There has been much discussion of the expansion of self-employment in the context of the “future of work” or the “evolving nature of work.” The accumulation of evidence from administrative data (i.e. nonemployer establishments), tax return data, household surveys like the Current Population Survey and the Contingent Worker Survey tells us that there has been an expansion of self-employment activity—more people are involved—but that most of the growth is by people seeking supplementary income on top of what they obtain from their main source of income. There has not been an expansion of self-employment in peoples’ main job. I would contend that the most important metric for examining of the “future of work” or the “evolving nature of work” would be the quality and nature of how people earn their living on their main job: judged in this way, self-employment has not become more prevalent and altered how people earn their living. That is, the growth of self-employment does not reflect a ‘rapidly changing nature of work’ and does not signal that freelancing will come to be a dominant way that people earn their living.

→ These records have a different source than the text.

import Summits.QuantumFields.YangMills.Theorems.LuscherReductionTwistedTraceScalingBTOffDiagonalNear
import Summits.QuantumFields.YangMills.Theorems.LuscherReductionTwistedTraceScalingBTWindow
import HarnessLib

/-!
# The CORE PAIR SANDWICH: for a near pair in the slow window and a conj-invariant core weight,
# `e^{−η}(1 − ε₂)·C ≤ fpBOKernel(u,u')/K₁(u,u') ≤ e^{η}(1 + ε₂ + (ε₁+ε₂)²)·C`, `C = fpBOKernel(1,1)/K₁(1,1)`, with `η, ε₁, ε₂` EXPLICIT in the window/core radii
# (lane A of S-BASE, crux `TwistedTraceScaling` stmt-QuantumFields-20203, C4-CORE, the (B-T) pen; design note `pub/ym-fleet/ym-luscher-20007-p1/COARSE-DESIGN.md` §25.9)

This combines (L3) `…BTDiagonalIntegral.fpBOKernel_diag_two_sided` and (L2) `…BTOffDiagonalNear.fpBOKernel_near_two_sided`, discharging their pointwise hypotheses from the simple
support data: window `‖q(u_k) − 1‖, ‖q(u'_k) − 1‖ ≤ δ ≤ 1/2`, near `‖q(u_k) − q(u'_k)‖ ≤ α ≤ 1`, fibre support `|v_{e,c}| ≤ t ≤ T`, `‖v̂‖ ≤ R`, gauge core `‖q(g_x) − 1‖ ≤ T ≤ 1/30`,
pinned colour sum `‖Σ_x g⃗_x‖ ≤ Γ`, one-site actions `≤ σ < 2` (all from `…BTWindow`):
* `coreEps1 β δ T R`, `coreEps2 β δ T R σ`, `coreEta β δ α T R Γ σ` — the explicit rates;
* ★★★ `core_pair_two_sided` — the sandwich.  With the schedule of record (`δ ≍ β^{-s}`, `α, T, R ≍ β^{-1/2}log β`, `Γ ≍ β^{-1}N`, `σ ≍ β^{-4s}`) all three rates are
  `O(β^{-2s}log²β + β^{-1/2}log³β)` and `(ε₁+ε₂)² = O(β^{-2s}log⁴β)` — inside `κ = β^{-2s}log⁵β = o(bareLambda)` iff `s > 1/6`.
HONEST FRAMING: bookkeeping for a stub of a child of the CONDITIONAL reduction route R2b1; rates and the assembly through `hT_of_fp_add` remain; C4-CORE OPEN; not infinite volume, not a gap, not Clay.
-/

set_option autoImplicit false

noncomputable section

open MeasureTheory Filter Topology Real
open scoped BigOperators Matrix Quaternion
open Literature.MathematicalPhysics.QuantumFieldTheory
open Literature.MathematicalPhysics.QuantumLattice

namespace Summit.QuantumFields.YangMills.Theorems.FemtoTransferGap.TwoLattice.ConstTube

open Summit.QuantumFields.YangMills.Theorems.FemtoTransferGap
open Summit.QuantumFields.YangMills.Theorems.FemtoTransferGap.TwoLattice
open Summit.QuantumFields.YangMills.Theorems.FemtoTransferGap.TwoLattice.Avg
open Summit.QuantumFields.YangMills.Theorems.FemtoTransferGap.TwoLattice.Stiff (LinkSpace)
open Summit.QuantumFields.YangMills.Theorems.FemtoTransferGap.TwoLattice.Cov

variable (L : ℕ) [NeZero L]

/-- **(L3) first-order rate** `ε₁ = β(288|E|δT² + 160δN_P R²)`. [folklore] -/
def coreEps1 (β δ T R : ℝ) : ℝ :=
  β * (12 * ((Fintype.card (Edge 3 L) : ℝ) * ((2 * δ) * T * (12 * T)))) + β * (40 * (2 * δ) * (Fintype.card (Plaquette 3 L × Fin 3) : ℝ) * (R ^ 2 + R ^ 2))

/-- **(L3) second-order rate** `ε₂`. [folklore] -/
def coreEps2 (β δ T R σ : ℝ) : ℝ :=
  β * (48 * ((Fintype.card (Edge 3 L) : ℝ) * (δ ^ 2 * T * (12 * T)))) +
    2 * (β / 2 * ((σ / 2 * (10 * Real.sqrt (Fintype.card (Plaquette 3 L × Fin 3)) * R) ^ 2 + stepActionErr (L := L) T σ) + stepActionErr (L := L) T 0 +
      145000000 * (Fintype.card (Plaquette 3 L × Fin 3) : ℝ) * δ ^ 2 * R ^ 2))

/-- **(L2) near-pair rate** `η`. [folklore] -/
def coreEta (β δ α T R Γ σ : ℝ) : ℝ :=
  β * ((Fintype.card (Edge 3 L) : ℝ) * (558 * α ^ 2 * T ^ 2 + 192 * α * T ^ 2) + 216 * α * δ * Γ) +
    β / 2 * (100 * σ * (Fintype.card (Plaquette 3 L × Fin 3) : ℝ) * R ^ 2 + 2 * stepActionErr (L := L) T σ + 10080 * α * (Fintype.card (Plaquette 3 L × Fin 3) : ℝ) * R ^ 2)

variable {L}

/-- ★★★ **THE CORE PAIR SANDWICH.** [cite: Luscher1983, §3] -/
theorem core_pair_two_sided {β : ℝ} (hβ : 0 ≤ β) {Ω : LinkSpace L → ℝ} (hΩm : Measurable Ω) {CΩ : ℝ} (hCΩ : ∀ x, |Ω x| ≤ CΩ) (hΩ0 : ∀ x, 0 ≤ Ω x)
    (hΩinv : ∀ (g : SU2) (x : LinkSpace L), Ω (adL L g x) = Ω x) {W : (Site 3 L → SU2) → ℝ} (hW : Measurable W) {CW : ℝ} (hCW : ∀ g, |W g| ≤ CW) (hW0 : ∀ g, 0 ≤ W g)
    (hWinv : ∀ (c : SU2) (g : Site 3 L → SU2), W (fun x => c * g x * c⁻¹) = W g) (u u' : GaugeConfig 3 1 SU2) {δ α t T R Γ σ : ℝ}
    (hδ : ∀ k : Fin 3, ‖su2Quat (u (0, k)) - 1‖ ≤ δ) (hδ1 : δ ≤ 1 / 2) (hα : ∀ k : Fin 3, ‖su2Quat (u (0, k)) - su2Quat (u' (0, k))‖ ≤ α) (hα1 : α ≤ 1)
    (htT : t ≤ T) (hT : T ≤ 1 / 30) (hσ : σ < 2) (hσ0 : 0 ≤ σ) (hS : (L : ℝ) ^ 3 * wilsonAction su2Rep u ≤ σ) (hS' : (L : ℝ) ^ 3 * wilsonAction su2Rep u' ≤ σ)
    (hΩt : ∀ v : Edge 3 L → Fin 3 → ℝ, Ω (linkEmbed L v) ≠ 0 → (∀ (e : Edge 3 L) (c : Fin 3), |v e c| ≤ t) ∧ ‖linkEmbed L v‖ ≤ R)
    (hWc : ∀ g : Site 3 L → SU2, W g ≠ 0 → (∀ x, ‖su2Quat (g x) - 1‖ ≤ T) ∧ ‖∑ x, vecPart (g x)‖ ≤ Γ)
    (hε : coreEps1 L β δ T R + coreEps2 L β δ T R σ ≤ 1) :
    Real.exp (-coreEta L β δ α T R Γ σ) * (1 - coreEps2 L β δ T R σ) *
        (fpBOKernel L β Ω W 1 1 / transferKernel su2Rep ((L : ℝ) ^ 3 * β) (1 : GaugeConfig 3 1 SU2) 1) ≤
        fpBOKernel L β Ω W u u' / transferKernel su2Rep ((L : ℝ) ^ 3 * β) u u' ∧
      fpBOKernel L β Ω W u u' / transferKernel su2Rep ((L : ℝ) ^ 3 * β) u u' ≤
        Real.exp (coreEta L β δ α T R Γ σ) * (1 + coreEps2 L β δ T R σ + (coreEps1 L β δ T R + coreEps2 L β δ T R σ) ^ 2) *
          (fpBOKernel L β Ω W 1 1 / transferKernel su2Rep ((L : ℝ) ^ 3 * β) (1 : GaugeConfig 3 1 SU2) 1) := by
  -- sizes of the slow data
  have hδ0 : 0 ≤ δ := (norm_nonneg _).trans (hδ 0)
  have hδ1' : δ ≤ 1 := by linarith
  have hα0 : 0 ≤ α := (norm_nonneg _).trans (hα 0)
  have hu2 : ∀ k : Fin 3, ∑ a, vecPart (u (0, k)) a ^ 2 ≤ δ ^ 2 := fun k =>
    (sum_sq_vecPart_le_norm_sub_one_sq _).trans (pow_le_pow_left₀ (norm_nonneg _) (hδ k) 2)
  have hun : ∀ k : Fin 3, ‖vecPart (u (0, k))‖ ≤ δ := fun k => (norm_vecPart_le_norm_sub_one _).trans (hδ k)
  have ha : ∀ (k : Fin 3) (c : Fin 3), |vecPart (u (0, k) * (u' (0, k))⁻¹) c| ≤ α := fun k c => by
    refine (abs_vecPart_le_norm_sub_one _ c).trans ?_
    rw [norm_su2Quat_mul_inv_sub_one]; exact hα k
  have hw0 : ∀ k : Fin 3, 0 ≤ scalarPart (u (0, k) * (u' (0, k))⁻¹) := fun k =>
    scalarPart_mul_inv_nonneg (by nlinarith [pow_le_pow_left₀ (norm_nonneg _) ((hα k).trans hα1) 2, norm_nonneg (su2Quat (u (0, k)) - su2Quat (u' (0, k)))])
  -- support data in the shapes the two engines want
  have hΩT : ∀ v : Edge 3 L → Fin 3 → ℝ, Ω (linkEmbed L v) ≠ 0 → (∀ (e : Edge 3 L) (c : Fin 3), |v e c| ≤ T) ∧ ‖linkEmbed L v‖ ≤ R := fun v hv =>
    ⟨fun e c => ((hΩt v hv).1 e c).trans htT, (hΩt v hv).2⟩
  have hWc' : ∀ g : Site 3 L → SU2, W g ≠ 0 → (∀ x, 0 ≤ scalarPart (g x)) ∧ (∀ x, ∑ c, vecPart (g x) c ^ 2 ≤ T ^ 2) ∧ ‖∑ x, vecPart (g x)‖ ≤ Γ := fun g hg =>
    ⟨fun x => scalarPart_nonneg_of_norm_sub_one_le (((hWc g hg).1 x).trans (by linarith)),
      fun x => (sum_sq_vecPart_le_norm_sub_one_sq _).trans (pow_le_pow_left₀ (norm_nonneg _) ((hWc g hg).1 x) 2), (hWc g hg).2⟩
  -- (L2)
  have hnear := fpBOKernel_near_two_sided hβ hΩm hCΩ hΩ0 hW hCW hW0 u u' hT hσ hS hS' hα1 ha hw0 hun hΩT hWc'
  -- (L3): discharge the pointwise ε-hypotheses on the supports
  have hM : ∀ (v v' : Edge 3 L → Fin 3 → ℝ) (g : Site 3 L → SU2), Ω (linkEmbed L v) ≠ 0 → Ω (linkEmbed L v') ≠ 0 → W g ≠ 0 → ∀ e : Edge 3 L,
      ‖vecPart (g (e.1.shift e.2))‖ * ‖vecPart (linkM L v v' g e)‖ ≤ T * (12 * T) := by
    intro v v' g hv hv' hg e
    have hvT := (hΩT v hv).1
    have hv'T := (hΩT v' hv').1
    have hgT := (hWc g hg).1
    have hT0 : 0 ≤ T := (abs_nonneg _).trans (hvT e 0)
    have hve : ‖v e‖ ≤ T := (pi_norm_le_iff_of_nonneg hT0).mpr fun c => by rw [Real.norm_eq_abs]; exact hvT e c
    have hv'e : ‖v' e‖ ≤ T := (pi_norm_le_iff_of_nonneg hT0).mpr fun c => by rw [Real.norm_eq_abs]; exact hv'T e c
    have hsq : ∀ w : Fin 3 → ℝ, (∀ c, |w c| ≤ T) → ∑ a, w a ^ 2 ≤ 1 := fun w hw => by
      rw [Fin.sum_univ_three]
      have b0 := pow_le_pow_left₀ (abs_nonneg _) (hw 0) 2
      have b1 := pow_le_pow_left₀ (abs_nonneg _) (hw 1) 2
      have b2 := pow_le_pow_left₀ (abs_nonneg _) (hw 2) 2
      rw [sq_abs] at b0 b1 b2
      nlinarith
    have hMe := norm_vecPart_linkM_le (hsq (v e) (hvT e)) (hsq (v' e) (hv'T e)) (g e.1)
    have hg1 : ‖vecPart (g e.1)‖ ≤ T := (norm_vecPart_le_norm_sub_one _).trans (hgT e.1)
    have hgy : ‖vecPart (g (e.1.shift e.2))‖ ≤ T := (norm_vecPart_le_norm_sub_one _).trans (hgT _)
    have hM' : ‖vecPart (linkM L v v' g e)‖ ≤ 12 * T := by unfold linkM; linarith
    exact mul_le_mul hgy hM' (norm_nonneg _) hT0
  have hR2 : ∀ v : Edge 3 L → Fin 3 → ℝ, Ω (linkEmbed L v) ≠ 0 → ‖linkEmbed L v‖ ^ 2 ≤ R ^ 2 := fun v hv => pow_le_pow_left₀ (norm_nonneg _) (hΩT v hv).2 2
  have hE0 : (0 : ℝ) ≤ Fintype.card (Edge 3 L) := Nat.cast_nonneg _
  have hN0 : (0 : ℝ) ≤ Fintype.card (Plaquette 3 L × Fin 3) := Nat.cast_nonneg _
  have hε₁ : ∀ (v v' : Edge 3 L → Fin 3 → ℝ) (g : Site 3 L → SU2), Ω (linkEmbed L v) ≠ 0 → Ω (linkEmbed L v') ≠ 0 → W g ≠ 0 →
      β * (12 * ∑ e : Edge 3 L, (2 * δ) * ‖vecPart (g (e.1.shift e.2))‖ * ‖vecPart (linkM L v v' g e)‖) +
        β * (40 * (2 * δ) * (Fintype.card (Plaquette 3 L × Fin 3) : ℝ) * (‖linkEmbed L v‖ ^ 2 + ‖linkEmbed L v'‖ ^ 2)) ≤ coreEps1 L β δ T R := by
    intro v v' g hv hv' hg
    unfold coreEps1
    have hs : ∑ e : Edge 3 L, (2 * δ) * ‖vecPart (g (e.1.shift e.2))‖ * ‖vecPart (linkM L v v' g e)‖ ≤ (Fintype.card (Edge 3 L) : ℝ) * ((2 * δ) * T * (12 * T)) := by
      refine (Finset.sum_le_sum fun e _ => ?_).trans (by rw [Finset.sum_const, Finset.card_univ, nsmul_eq_mul])
      have := mul_le_mul_of_nonneg_left (hM v v' g hv hv' hg e) (by positivity : (0 : ℝ) ≤ 2 * δ)
      linarith [this]
    have h2 := add_le_add (hR2 v hv) (hR2 v' hv')
    linarith [mul_le_mul_of_nonneg_left hs (by positivity : (0 : ℝ) ≤ β * 12), mul_le_mul_of_nonneg_left h2 (by positivity : (0 : ℝ) ≤ β * (40 * (2 * δ) * (Fintype.card (Plaquette 3 L × Fin 3) : ℝ)))]
  have hε₂ : ∀ (v v' : Edge 3 L → Fin 3 → ℝ) (g : Site 3 L → SU2), Ω (linkEmbed L v) ≠ 0 → Ω (linkEmbed L v') ≠ 0 → W g ≠ 0 →
      β * (48 * ∑ e : Edge 3 L, δ ^ 2 * ‖vecPart (g (e.1.shift e.2))‖ * ‖vecPart (linkM L v v' g e)‖) +
        β / 2 * ((σ / 2 * (10 * Real.sqrt (Fintype.card (Plaquette 3 L × Fin 3)) * ‖linkEmbed L v‖) ^ 2 + stepActionErr (L := L) T σ) + stepActionErr (L := L) T 0 +
          145000000 * (Fintype.card (Plaquette 3 L × Fin 3) : ℝ) * δ ^ 2 * ‖linkEmbed L v‖ ^ 2) +
        β / 2 * ((σ / 2 * (10 * Real.sqrt (Fintype.card (Plaquette 3 L × Fin 3)) * ‖linkEmbed L v'‖) ^ 2 + stepActionErr (L := L) T σ) + stepActionErr (L := L) T 0 +
          145000000 * (Fintype.card (Plaquette 3 L × Fin 3) : ℝ) * δ ^ 2 * ‖linkEmbed L v'‖ ^ 2) ≤ coreEps2 L β δ T R σ := by
    intro v v' g hv hv' hg
    unfold coreEps2
    have hs : ∑ e : Edge 3 L, δ ^ 2 * ‖vecPart (g (e.1.shift e.2))‖ * ‖vecPart (linkM L v v' g e)‖ ≤ (Fintype.card (Edge 3 L) : ℝ) * (δ ^ 2 * T * (12 * T)) := by
      refine (Finset.sum_le_sum fun e _ => ?_).trans (by rw [Finset.sum_const, Finset.card_univ, nsmul_eq_mul])
      have := mul_le_mul_of_nonneg_left (hM v v' g hv hv' hg e) (by positivity : (0 : ℝ) ≤ δ ^ 2)
      linarith [this]
    have hsq : ∀ w : Edge 3 L → Fin 3 → ℝ, Ω (linkEmbed L w) ≠ 0 →
        (σ / 2 * (10 * Real.sqrt (Fintype.card (Plaquette 3 L × Fin 3)) * ‖linkEmbed L w‖) ^ 2 + stepActionErr (L := L) T σ) + stepActionErr (L := L) T 0 +
          145000000 * (Fintype.card (Plaquette 3 L × Fin 3) : ℝ) * δ ^ 2 * ‖linkEmbed L w‖ ^ 2 ≤
        (σ / 2 * (10 * Real.sqrt (Fintype.card (Plaquette 3 L × Fin 3)) * R) ^ 2 + stepActionErr (L := L) T σ) + stepActionErr (L := L) T 0 +
          145000000 * (Fintype.card (Plaquette 3 L × Fin 3) : ℝ) * δ ^ 2 * R ^ 2 := by
      intro w hw
      have hwR := (hΩT w hw).2
      have h1 : (10 * Real.sqrt (Fintype.card (Plaquette 3 L × Fin 3)) * ‖linkEmbed L w‖) ^ 2 ≤ (10 * Real.sqrt (Fintype.card (Plaquette 3 L × Fin 3)) * R) ^ 2 :=
        pow_le_pow_left₀ (by positivity) (mul_le_mul_of_nonneg_left hwR (by positivity)) 2
      have h2 := hR2 w hw
      linarith [mul_le_mul_of_nonneg_left h1 (by positivity : (0 : ℝ) ≤ σ / 2),
        mul_le_mul_of_nonneg_left h2 (by positivity : (0 : ℝ) ≤ 145000000 * (Fintype.card (Plaquette 3 L × Fin 3) : ℝ) * δ ^ 2)]
    have h1 := hsq v hv
    have h2 := hsq v' hv'
    linarith [mul_le_mul_of_nonneg_left hs (by positivity : (0 : ℝ) ≤ β * 48), mul_le_mul_of_nonneg_left h1 (by positivity : (0 : ℝ) ≤ β / 2),
      mul_le_mul_of_nonneg_left h2 (by positivity : (0 : ℝ) ≤ β / 2)]
  have hΩT' : ∀ v : Edge 3 L → Fin 3 → ℝ, Ω (linkEmbed L v) ≠ 0 → ∀ (e : Edge 3 L) (c : Fin 3), |v e c| ≤ T := fun v hv => (hΩT v hv).1
  have hdiag := fpBOKernel_diag_two_sided hβ hΩm hCΩ hΩ0 hΩinv hW hCW hW0 hWinv u hT hσ hσ0 hS hΩT' hδ0 hδ1' hu2 hε hε₁ hε₂
  -- combine
  have hexp0 : 0 ≤ Real.exp (-coreEta L β δ α T R Γ σ) := (Real.exp_pos _).le
  have hexp1 : 0 ≤ Real.exp (coreEta L β δ α T R Γ σ) := (Real.exp_pos _).le
  constructor
  · calc Real.exp (-coreEta L β δ α T R Γ σ) * (1 - coreEps2 L β δ T R σ) * (fpBOKernel L β Ω W 1 1 / transferKernel su2Rep ((L : ℝ) ^ 3 * β) 1 1)
        = Real.exp (-coreEta L β δ α T R Γ σ) * ((1 - coreEps2 L β δ T R σ) * (fpBOKernel L β Ω W 1 1 / transferKernel su2Rep ((L : ℝ) ^ 3 * β) 1 1)) := by ring
      _ ≤ Real.exp (-coreEta L β δ α T R Γ σ) * (fpBOKernel L β Ω W u u / transferKernel su2Rep ((L : ℝ) ^ 3 * β) u u) := mul_le_mul_of_nonneg_left hdiag.1 hexp0
      _ ≤ _ := hnear.1
  · calc fpBOKernel L β Ω W u u' / transferKernel su2Rep ((L : ℝ) ^ 3 * β) u u'
        ≤ Real.exp (coreEta L β δ α T R Γ σ) * (fpBOKernel L β Ω W u u / transferKernel su2Rep ((L : ℝ) ^ 3 * β) u u) := hnear.2
      _ ≤ Real.exp (coreEta L β δ α T R Γ σ) * ((1 + coreEps2 L β δ T R σ + (coreEps1 L β δ T R + coreEps2 L β δ T R σ) ^ 2) *
            (fpBOKernel L β Ω W 1 1 / transferKernel su2Rep ((L : ℝ) ^ 3 * β) 1 1)) := mul_le_mul_of_nonneg_left hdiag.2 hexp1
      _ = _ := by ring

end Summit.QuantumFields.YangMills.Theorems.FemtoTransferGap.TwoLattice.ConstTube

end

This analysis of SSA data confirms the patterns identified in other data on self-employment: the number of workers and the share of the total workforce with some income from self-employment is up. In 2015, 11.7 percent of all earners had some income from self-employment, up from 10.8 percent in 2007 and 9.6 percent in 2000. But, this growth has not been driven by the development of online platform work in the recovery, as evidenced by the slow expansion in self-employment income in the SSA data covering 2012 to 2015.

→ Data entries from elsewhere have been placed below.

import Summits.QuantumFields.YangMills.Theorems.FlatTubeReductionCoreDefectRecordOrbitMomentsQuasi
import Summits.QuantumFields.YangMills.Theorems.FlatTubeReductionSlowSideFibreFactors
import Summits.QuantumFields.YangMills.Theorems.FlatTubeReductionRecordFibreFactor
import Summits.QuantumFields.YangMills.Theorems.FlatTubeReductionRecordReferenceMassRatio
import Summits.QuantumFields.YangMills.Theorems.FlatTubeReductionCoreDefectPotBookkeeping
import Summits.QuantumFields.YangMills.Theorems.FlatTubeReductionCoreCurrencyPot
import Summits.QuantumFields.YangMills.Theorems.FlatTubeReductionSplitRhsBound
import Summits.QuantumFields.YangMills.Theorems.FlatTubeReductionCoreRateConstants
import Summits.QuantumFields.YangMills.Theorems.FlatTubeReductionRecordNormFloor
import Summits.QuantumFields.YangMills.Theorems.LuscherReductionTwistedTraceScalingBODefectCoreRecord
import Summits.QuantumFields.YangMills.Theorems.LuscherReductionTwistedTraceScalingBODefectShellRate
import Summits.QuantumFields.YangMills.Theorems.LuscherReductionTwistedTraceScalingBORecordGamma
import Summits.QuantumFields.YangMills.Theorems.LuscherReductionDressedRitzPolyakovLiftShadowKernelMoment
import Summits.QuantumFields.YangMills.Theorems.LuscherReductionTwistedTraceScalingBODefectRateAlgebra
import HarnessLib

/-!
# ★★★ THE CORE PIECE OF `stub_hODpot_A` IN THE STUB'S CURRENCY: `∫𝟙_{S_in}E_core²w ≤ Λ_A²·(C_b(η² + β^{-2/3})·T + κ_A·γ·∫od²φ²)`

Support file for the crux `NearFlatRatioLaw` (line `ratepack_v2`, stub `stub_hODpot_A`; successor steps (A)–(C) of
`Cruxes/NearFlatRatioLaw/Lines/ratepack-v7-moments-g18.md` §14 ASSEMBLED; memo v8 (g19)).

★★★ `core_defect_pot_currency` — at the rate twin's scales (`s = 1/6`, cap constant `K_c = 42D + 1`, amplitude window `orbitDist < D·recordDelta1 L (1/6) β`,
`0 ≤ D ≤ |Λ|`, output window `orbitDist(slowMean) ≤ D_O·β^{-1/6}`), for a CENTRAL QUASIMODE `(c₁, η)` (hypothesis `hquasi`, as in `…CoreDefectRecordOrbitMomentsQuasi`;
`η ≤ 1/2` eventually): there is `M₀` and, for `M ≥ M₀`, `D_O ≥ 0`, β-INDEPENDENT constants `C_b, κ_A ≥ 0` with, eventually in `β`, for every bounded measurable `φ` in the
window, `∫ 𝟙_{S_in}(K_core/w − ψ_φ⊗Ω_c)²w ≤ Λ_A(β)²·(C_b·(η(β)² + β^{-2/3})·T(φ⊗Ω_c) + κ_A·γ(β)·∫orbitDist²φ²)`,
`Λ_A = (btC/fpZ/γ)·λ₀(L³β)` (the stub's `Λ_A`), `T = tubeNormSq (softWeight χ) (boFun φ Ω_c)`, `Ω_c = recordProfile L β`.
Chain: `defect_core_sq_record_orbit_moments_quasi` (R4a-K′) → `integral_outputWeight_mul_slow_side_le_fibre_factors` (A) → `record_fibre_factor_le_reference_mass` ×7 +
`record_reweighted_reference_mass_le_btC` + `slow_coeff_bound_phi/psi` (B) via `split_rhs_bound` → `core_currency_pot` (C) with `btC_floor_of_quasimode_eta`,
`tubeNormSq_record_ge_R`, `recordGamma_le_two_mul_inner`, `exists_linkCE_le_two_mul_levelValue_zero`, `sq_integral_slowPa_le` → `core_rate_consts_le`.
WHAT REMAINS of `stub_hODpot_A` after this file: (D) a central quasimode with `η² = O(bareLambda(L³β)²)` (the record `…central_quasimode_rate` has `η = β^{-1/5}`,
insufficient); (E) the K-generic non-core pieces (FP tail, outer, dual-BO shell), the kernel split and the `hOD`-door with potential — bookkeeping ports of lane A.
HONEST FRAMING: helper toward a stub of a child of the CONDITIONAL route R2b1 (RECORD rung); not infinite volume, not a gap, not Clay.  No summit statement is proved.
-/

set_option autoImplicit false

The SSA data also confirm that self-employment’s economic impact has remained small. The share of all earnings derived from self-employment held steady at about five to six percent over the entire 2000–15 period. That is, W-2 employment has generated more than 94 percent of all earnings over the entire 2000–15 period, including in the most recent year of SSA data covering 2015—at 94.5 percent. The regular W-2 job is not disappearing or becoming less important. At the same time, we should be curious as to why self-employment activity to supplement regular W-2 employment is on the rise. That should probably reinvigorate inquiry into the failings of people’s main job to provide adequate income, benefits, and security. That job quality problems are widespread can be illustrated by data on workers in traditional jobs (i.e. the roughly 90 percent of workers not in “alternative work arrangements”) from the recently released Contingent Worker Survey that have gone unnoticed because all of the attention was on those with alternative work arrangements: workers in traditional arrangements have a low and deteriorating receipt of key health and pension benefits. In 2017, only 53 percent of workers (down from 56 percent in 2005) in traditional jobs received employer-provided health insurance. An even lesser share, just 46 percent (down from 48 percent in 2005) of workers in traditional jobs, were included in employer-provided pension or retirement plans in 2017.